Other than as described below, there have not been, nor are there any currently proposed, transactions or series of similar transactions meeting these criteria to which we have been or will be a participant other than compensation arrangements for our executive officers and directors, which are described where required under "Management-Board of Directors-Board Structure and Compensation of Directors."
Reorganization Transactions
In connection with the Reorganization Transactions, we and GDHL entered into certain agreements with GDH LP and each of the holders of LP Units, or certain of them, in order to effect the Reorganization Transactions. Such agreements are described in further detail in the sections that follow.
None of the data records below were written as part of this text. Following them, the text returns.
/-!
# Crux `HLiu418`, socket #41, KIND W — `K2LiuSiegelEisensteinKindWLetters` (edition 1): THE EXCEPTIONAL PLACE SET `U(S,h)` AND THE `T`-PART `I_T(S,s,h)` AS
# DECLARATIONS, AND (W1) THE EULER IDENTITY `W_S(f_s)(h) = I_{U(S,h)}(S,s,h) · (b^{U(S,h)}(s))⁻¹` ON THE HALF-PLANE OF CONVERGENCE

Cell `hodgecm-mathlib`, crux item hLiu418 = `stmt-HodgeConjecture-24832`, route of record `HCCMUnconditional`; squad K2 ∕ K2Liu, road `K2_Liu`, socket #41
`sig_K2LiuSiegelEisensteinContinuation` (TOP ED. 15 ★ p862237 `K2LiuSiegelEisensteinContinuationTopFifteen`, KIND-W binder block :176–196); LEAD F0P6-plan (g14)
BATCH #62 (1): «(x) KIND-W IS SPLIT BY LINEAGE — (x-a) F0P2-p08 (g2): the concrete `U S h := T(S,h)` and `A S s h := I_{T(S,h)}(S,s,h)` AS DECLS + (W1) + (W2);
(x-b) K2E4-p10 (g9): the analytic half (W3) over (x-a)'s `A`»; RE-CUT by the desk ruling 22:15:21Z ∕ BATCH #66 (4) (`A` ∃-bound = the continued `T`-part; this
edition 1 = the `s`-free letter `U`, the convergence-half-plane object `I_T` and (W1) there).  DEFINITIONS + THEOREMS (no `instance`, no `notation`, no named-fact hypothesis, no `sorry`);
lane `--supports stmt-HodgeConjecture-24832` (count-neutral helper; closes no socket by itself).

THE LETTERS (F0P2-p08 (g0) census `F0/P2/F0P2-p08/g0/CENSUS-KINDW-FactorLetters.F0P2-p08-g0.md` §1, now typed).  For a Fourier index `S ∈ M_n(L)` and `h ∈ H(𝔸)`:
* §1 **`kindWPlaces T₀ S h`** `= T₀ ∪ {v : h_v ∉ K_{H,v}} ∪ {v : (w_Δ)_v ∉ K_{H,v}} ∪ D(S)`, `D(S) = {v : some entry of S or of S⁻¹ is not integral above v}` — the EXCEPTIONAL
  PLACE SET `U(S,h)` (`T₀` = the datum's bad set: `v ∣ 2`, ramification of `L∕L⁺` and of `χ`, non-units of `δ`, non-hyperspecial places of `𝒦`, … — a PARAMETER).  It is
  FINITE for every `S` and `h` as soon as `T₀` is (`kindWPlaces_finite`: ★ `UnitaryGroup.eventually_evalPlace_mem_localInt` for `h` and `w_Δ`, ★ (d1)
  `exists_finset_forall_integral` for `S` and `S⁻¹`); `kindWFinset T₀ S h` is the same set as a `Finset`; off it `h_v, (w_Δ)_v ∈ K_{H,v}`, `S` and `S⁻¹` are
  integral above `v`, and `v ∉ T₀` (§1 membership lemmas = ★ G1's letters `hh`, `hw`, `hS` and the unimodularity input of the per-place glue ★ `integral_unipDeltaLoc_lambdaLoc_eq`).
* §2 **`kindWPart T νinf νv fT S s h`** `= I_T(S,s,h) = ∫ [conj ψ_S(p_∞,1) · ∏_{v∈T} conj ψ_S(ι_v p_v)] · fT_s(w_Δ p_∞ h_∞, (w_Δ p_v h_v)_{v∈T}) d(ν_∞ ⊗ ⊗_{v∈T} ν_v)` —
  ★ G1's joint archimedean × `T` Whittaker integral VERBATIM, the Whittaker–Euler data (`νinf` = ★ Φ3c's archimedean factor for the splitting at `T`, `νv` = the local
  Haar measures with `ν_v(K_{H,v} ∩ N_Δ(L⁺_v)) = 1`, `fT` = ★ #31s' factorisation of the standard family off `T`) being PARAMETERS (no `Classical.choose`).
  DESK RULING (K2E5-p17 (g8) 2026-09-04T22:15:21Z on K2E4-p10 (g9) 22:14:59Z, LEAD BATCH #66 (4)): `kindWPart` is the CONVERGENCE-HALF-PLANE IDENTITY OBJECT ONLY —
  a literal Bochner integral is `0` off integrability (the rank-two archimedean Whittaker integrand converges only for `re s > 1∕2`, ★ Φ6b-1), so it is NOT the
  TOP's continued letter `A` on `{0 < re s}`; the TOP's `A` is ∃-bound (the CONTINUED `T`-part, edition 2 `exists_kindW_eulerLetters`), and equals `kindWPart`
  on the half-plane of convergence by §3.  The TOP's `U := fun S h => kindWPlaces ↑T₀ ↑S h` (type of TOP :177–178 on the nose).
* §3 **(W1) `whittakerDelta_eq_kindWPart_mul`** — for `0 < re s`: ★ G1 at `T := kindWFinset T₀ S h` (its letters `hh hw hS hχ` DISCHARGED by §1, `hνK hmap hfac` taken for
  every finite `T ⊇ T₀` as the Whittaker–Euler data's specification, `hG` = ★ O41.3's integrability BY VALUE) × ★ G2 `tprod_whittaker_of_vol_eq_one` at
  `U := kindWPlaces ↑T₀ S h`, fed by ONE per-place letter `hJ` («`∫ conj ψ_S(ι_v y)·Λ_{s,v}((w_Δ)_v y) dν_v = (1 − q_v^{−(2s+1)})(1 − ε(ϖ_v) q_v^{−(2s+2)})` for
  `v ∉ U(S,h)`» = ★ `K2LiuGoodPlaceLocalFactor.integral_unipDeltaLoc_lambdaLoc_eq` per place, the (W1b) edition discharges it):
  **`W_S(f_s)(h) = I_{U(S,h)}(S,s,h) · (ζ^{U}_{L⁺}(2s+1) · L^{U}(2s+2, ε_{L∕L⁺}))⁻¹`, `U = kindWPlaces ↑T₀ S h`** — the TOP's `hEuler` right-hand side at `(S, s, h)` with the
  `T`-part read as the joint integral (edition 2 replaces it by the continued `A`, equal to it where ★ G1's `hG` holds).
* §4 (ED. 2) **`whittakerDelta_eq_sum_mul_prod_mul`** — (W1) ∘ FUBINI (★ p862531 `jointWhittaker_eq_sum_mul_prod_of_sum_tensor`): when the `T`-part at `T = U(S,h)` is a
  finite sum of pure tensors `fT_s(a,x) = Σ_j F_{∞,j}(s)(a)·∏_{v∈T} F_{v,j}(s)(x_v)` (K-finite standard family; `hsum`) with integrable summands (`hint`),
  **`W_S(f_s)(h) = (Σ_j W_{S,∞,j}(s,h_∞) · ∏_{v∈U(S,h)} W_{S,v,j}(s,h_v)) · (b^{U(S,h)}(s))⁻¹`** — the Σ∏ PRESENTATION of KIND W on the half-plane of convergence, by local
  Whittaker INTEGRALS (edition 3 ∕ (x-b): replace each by its continued function, ★ junction ∕ ★ Φ5–G3 ∕ ★ GoodPlaceWhittaker*).
NOT HERE ((x-a) edition 3 ∕ (x-b)): the ∃-head `exists_kindW_eulerLetters` (continued `T`-part from the ★ per-place continued local Whittaker functions, Fubini of
`kindWPart` into local integrals, «continued = integral» per place, holomorphy (W2)); the per-place discharge of `hJ`; (W3) `hdec`, `hsupp` (K2E4-p10 (g9)
`K2LiuSiegelEisensteinKindWInstance`).
HONEST LABEL.  Count-neutral helper; it retires nothing by itself: `HC_CM` is proved only modulo the 7 printed citations (2 remaining named inputs:
hLiu418 = `stmt-HodgeConjecture-24832`, h413 = `stmt-HodgeConjecture-24833`) until rung 0 closes.

## References
* [KudlaRallis1994] S. Kudla, S. Rallis, *A regularized Siegel–Weil formula: the first term identity*, Ann. of Math. 140 (1994): §1 (Euler product of the
  non-singular Fourier coefficients off a finite set of places).
* [Tan1999] V. Tan, Canad. J. Math. 51 (1999): §2–§3 (`W_β = W_{β,S} · ∏_{v∉S} W_{β,v}`).   * [Liu2011] Y. Liu, Algebra Number Theory 5 (2011): §2A (2-10), §2B p. 862.
* [CasselsFrohlichANT1967] Cassels–Fröhlich (eds.), *Algebraic Number Theory* (1967): Ch. XV (Tate) §3.1, Lemma 3.2.1, Thm. 3.3.1.
* [Shimura1997] G. Shimura, *Euler products and Eisenstein series*, CBMS 93 (1997): §18.1 (18.4), §18.3.
-/

set_option autoImplicit false
-- the mandated namespace repeats the single-problem summit's segment (`HodgeConjecture.HodgeConjecture`)
set_option linter.dupNamespace false

noncomputable section

open scoped Matrix RestrictedProduct ENNReal NNReal Topology ComplexConjugate
open NumberField IsDedekindDomain MeasureTheory Measure Filter Set

namespace Summit.HodgeConjecture.HodgeConjecture.Cruxes.HLiu418.K2LiuSiegelEisensteinKindWLetters

open Literature.NumberTheory.Automorphic Literature.NumberTheory.GaloisRepresentations Literature.NumberTheory.LFunctions
open Literature.NumberTheory.GelbartRogawski1991 Literature.NumberTheory.GelbartRogawski1991.GRConstruction
open Literature.NumberTheory.K2Lit.SiegelDoubled
open Literature.NumberTheory.K2Lit.PlaceSplitting
open Literature.MeasureTheory.RestrictedProduct
open Literature.Topology.Algebra.RestrictedProduct (inH)
open Summit.HodgeConjecture.HodgeConjecture.Cruxes.HLiu418.K2LiuSiegelUnipotentLocalDefs
open Summit.HodgeConjecture.HodgeConjecture.Cruxes.HLiu418.K2LiuSiegelUnipotentSplitDefs
open Summit.HodgeConjecture.HodgeConjecture.Cruxes.HLiu418.K2LiuSiegelUnipotentSplitAtDefs
open Summit.HodgeConjecture.HodgeConjecture.Cruxes.HLiu418.K2LiuSiegelUnipotentHaarPinned
open Summit.HodgeConjecture.HodgeConjecture.Cruxes.HLiu418.K2LiuSiegelUnipotentEulerProduct
open Summit.HodgeConjecture.HodgeConjecture.Cruxes.HLiu418.K2LiuSiegelUnipotentFourierDefs
open Summit.HodgeConjecture.HodgeConjecture.Cruxes.HLiu418.K2LiuWhittakerDeltaEulerHead
open Summit.HodgeConjecture.HodgeConjecture.Cruxes.HLiu418.K2LiuWhittakerDeltaEulerProduct
open Summit.HodgeConjecture.HodgeConjecture.Cruxes.HLiu418.K2LiuSiegelUnipotentCharacterFactorisation
open Summit.HodgeConjecture.HodgeConjecture.Cruxes.HLiu418.K2LiuGoodPlaceWhittakerEulerAssembly
open Summit.HodgeConjecture.HodgeConjecture.Cruxes.HLiu418.K2LiuSiegelEisensteinKindWPartFubini (jointWhittaker_eq_sum_mul_prod_of_sum_tensor)

variable (L : Type) [Field L] [NumberField L] [IsCMField L]
variable {N M n : ℕ} (e : Fin N × Fin M ≃ Fin n)
  (dV : Fin N → L) (hdV : ∀ i, IsCMField.complexConj L (dV i) = dV i)
  (dW : Fin M → L) (hdW : ∀ i, IsCMField.complexConj L (dW i) = dW i)

/-! ## §1 The exceptional place set `U(S,h) = T₀ ∪ {h_v ∉ K_v} ∪ {(w_Δ)_v ∉ K_v} ∪ D(S)` -/

/-- **THE KIND-W EXCEPTIONAL PLACE SET `U(S,h)`** (letter `U` of ★ `K2LiuSiegelEisensteinWhittakerFactorLetters`): the datum's bad set `T₀`, the places where `h` or the
Weyl element `w_Δ` is not hyperspecial-integral, and `D(S)` = the places above which some entry of `S` or of `S⁻¹` is not integral.
[cite: KudlaRallis1994, §1] [cite: Tan1999, §2] -/
def kindWPlaces (T₀ : Set (HeightOneSpectrum (𝓞 (Fp L)))) (S : Matrix (Fin n) (Fin n) L) (h : HA L e dV hdV dW hdW) :
    Set (HeightOneSpectrum (𝓞 (Fp L))) :=
  (((T₀ ∪
    {v | UnitaryGroup.evalPlace (Fp L) L (IsCMField.complexConj L) (n + n) (hermD L e dV hdV dW hdW) v
        (UnitaryGroup.finPart (Fp L) L (IsCMField.complexConj L) (n + n) (hermD L e dV hdV dW hdW) h) ∉
      UnitaryGroup.localInt L (IsCMField.complexConj L) (n + n) (hermD L e dV hdV dW hdW) v}) ∪
    {v | UnitaryGroup.evalPlace (Fp L) L (IsCMField.complexConj L) (n + n) (hermD L e dV hdV dW hdW) v
        (UnitaryGroup.finPart (Fp L) L (IsCMField.complexConj L) (n + n) (hermD L e dV hdV dW hdW) (weylDelta L e dV hdV dW hdW)) ∉
      UnitaryGroup.localInt L (IsCMField.complexConj L) (n + n) (hermD L e dV hdV dW hdW) v}) ∪
    {v | ∃ (w : UnitaryGroup.PlacesOver L v) (i j : Fin n), ((S i j : L) : w.1.adicCompletion L) ∉ w.1.adicCompletionIntegers L}) ∪
    {v | ∃ (w : UnitaryGroup.PlacesOver L v) (i j : Fin n), ((S⁻¹ i j : L) : w.1.adicCompletion L) ∉ w.1.adicCompletionIntegers L}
Amended and Restated GDH LP Agreement
In connection with the Reorganization Transactions, GDH LP entered into the Amended LP Agreement, pursuant to which all Class A Units and Class B Units of GDH LP were reclassified as a single class of units of GDH LP ("LP Units") and GDH LP continued as a Delaware limited partnership. Under the Amended LP Agreement, holders of LP Units (other than us and our wholly owned subsidiaries), including the holders of LP Units, have the right, subject to the terms of the Amended LP Agreement, to require GDH LP to redeem all or a portion of their LP Units for, at our election, newly issued shares of Class A common stock on a one-for-one basis or a cash payment equal to the volume-weighted average market price of one share of our Class A common stock for each LP Unit redeemed (subject to customary adjustments, including for stock splits, stock dividends and reclassifications) in accordance with the terms of the Amended LP Agreement. Additionally, in the event of a redemption request from a holder of LP Units, we may, at our option, effect a direct exchange of cash or Class A common stock for LP Units in lieu of such a redemption. Shares of Class B common stock will be cancelled on a one-for-one basis if we, following a redemption request from a holder of LP Units, redeem or exchange LP Units of such holder pursuant to the terms of the Amended LP Agreement. See "-Issuance of Class B Common Stock."
Upon consummation of the Reorganization Transactions, GDI became the sole general partner of GDH LP, and GDI therefore has control over all of the affairs and decision making of GDH LP. As such, through our officers and directors, we are responsible for all operational and administrative decisions of GDH LP and the day-to-day management of GDH LP's business. We will fund any dividends to holders of our Class A common stock by causing GDH LP to make distributions to the holders of LP Units and us, subject to GDH LP having cash available for such distributions and any limitations imposed by debt or other agreements to which GDH LP may be party.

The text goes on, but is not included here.